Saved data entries
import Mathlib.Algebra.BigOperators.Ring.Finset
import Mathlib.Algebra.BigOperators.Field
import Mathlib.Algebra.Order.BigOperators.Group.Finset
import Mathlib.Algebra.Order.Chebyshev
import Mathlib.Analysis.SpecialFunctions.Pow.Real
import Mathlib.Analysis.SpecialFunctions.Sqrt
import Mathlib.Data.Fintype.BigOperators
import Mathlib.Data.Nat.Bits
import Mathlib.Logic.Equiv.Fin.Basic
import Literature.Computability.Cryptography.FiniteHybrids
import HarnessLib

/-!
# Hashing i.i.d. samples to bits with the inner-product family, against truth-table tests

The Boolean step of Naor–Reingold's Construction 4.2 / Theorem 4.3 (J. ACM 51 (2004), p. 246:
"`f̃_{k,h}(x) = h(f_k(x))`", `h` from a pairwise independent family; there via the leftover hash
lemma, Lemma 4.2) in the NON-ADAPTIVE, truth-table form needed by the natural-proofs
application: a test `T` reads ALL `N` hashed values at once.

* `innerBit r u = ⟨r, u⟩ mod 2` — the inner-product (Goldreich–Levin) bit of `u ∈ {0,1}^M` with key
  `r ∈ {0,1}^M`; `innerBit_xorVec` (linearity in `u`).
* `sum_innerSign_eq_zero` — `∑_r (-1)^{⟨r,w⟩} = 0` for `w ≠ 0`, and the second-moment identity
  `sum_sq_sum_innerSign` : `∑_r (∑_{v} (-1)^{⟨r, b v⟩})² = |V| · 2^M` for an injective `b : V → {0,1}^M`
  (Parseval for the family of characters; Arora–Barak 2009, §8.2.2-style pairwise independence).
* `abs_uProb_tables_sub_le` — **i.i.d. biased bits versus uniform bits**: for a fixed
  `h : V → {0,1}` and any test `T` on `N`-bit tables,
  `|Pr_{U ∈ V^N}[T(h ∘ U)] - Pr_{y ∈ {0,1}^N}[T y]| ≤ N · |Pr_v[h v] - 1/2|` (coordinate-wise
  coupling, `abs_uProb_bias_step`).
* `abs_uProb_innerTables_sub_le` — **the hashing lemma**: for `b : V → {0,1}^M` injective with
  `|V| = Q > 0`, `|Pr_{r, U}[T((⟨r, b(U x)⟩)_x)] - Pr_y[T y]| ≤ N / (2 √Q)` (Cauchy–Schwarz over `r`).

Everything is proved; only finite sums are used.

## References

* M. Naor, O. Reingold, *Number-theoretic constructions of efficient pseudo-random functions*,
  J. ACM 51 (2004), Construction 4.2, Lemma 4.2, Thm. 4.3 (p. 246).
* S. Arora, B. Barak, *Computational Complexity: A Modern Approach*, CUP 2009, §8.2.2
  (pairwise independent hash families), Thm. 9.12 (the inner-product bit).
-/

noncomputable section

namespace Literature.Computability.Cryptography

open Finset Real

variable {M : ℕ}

— EXERCISE —
Transcribe the records from their first line. Stop after the line with "The Boolean step", including it.

— WRITTEN REPLY —
import Mathlib.Algebra.BigOperators.Ring.Finset
import Mathlib.Algebra.BigOperators.Field
import Mathlib.Algebra.Order.BigOperators.Group.Finset
import Mathlib.Algebra.Order.Chebyshev
import Mathlib.Analysis.SpecialFunctions.Pow.Real
import Mathlib.Analysis.SpecialFunctions.Sqrt
import Mathlib.Data.Fintype.BigOperators
import Mathlib.Data.Nat.Bits
import Mathlib.Logic.Equiv.Fin.Basic
import Literature.Computability.Cryptography.FiniteHybrids
import HarnessLib

/-!
# Hashing i.i.d. samples to bits with the inner-product family, against truth-table tests

The Boolean step of Naor–Reingold's Construction 4.2 / Theorem 4.3 (J. ACM 51 (2004), p. 246:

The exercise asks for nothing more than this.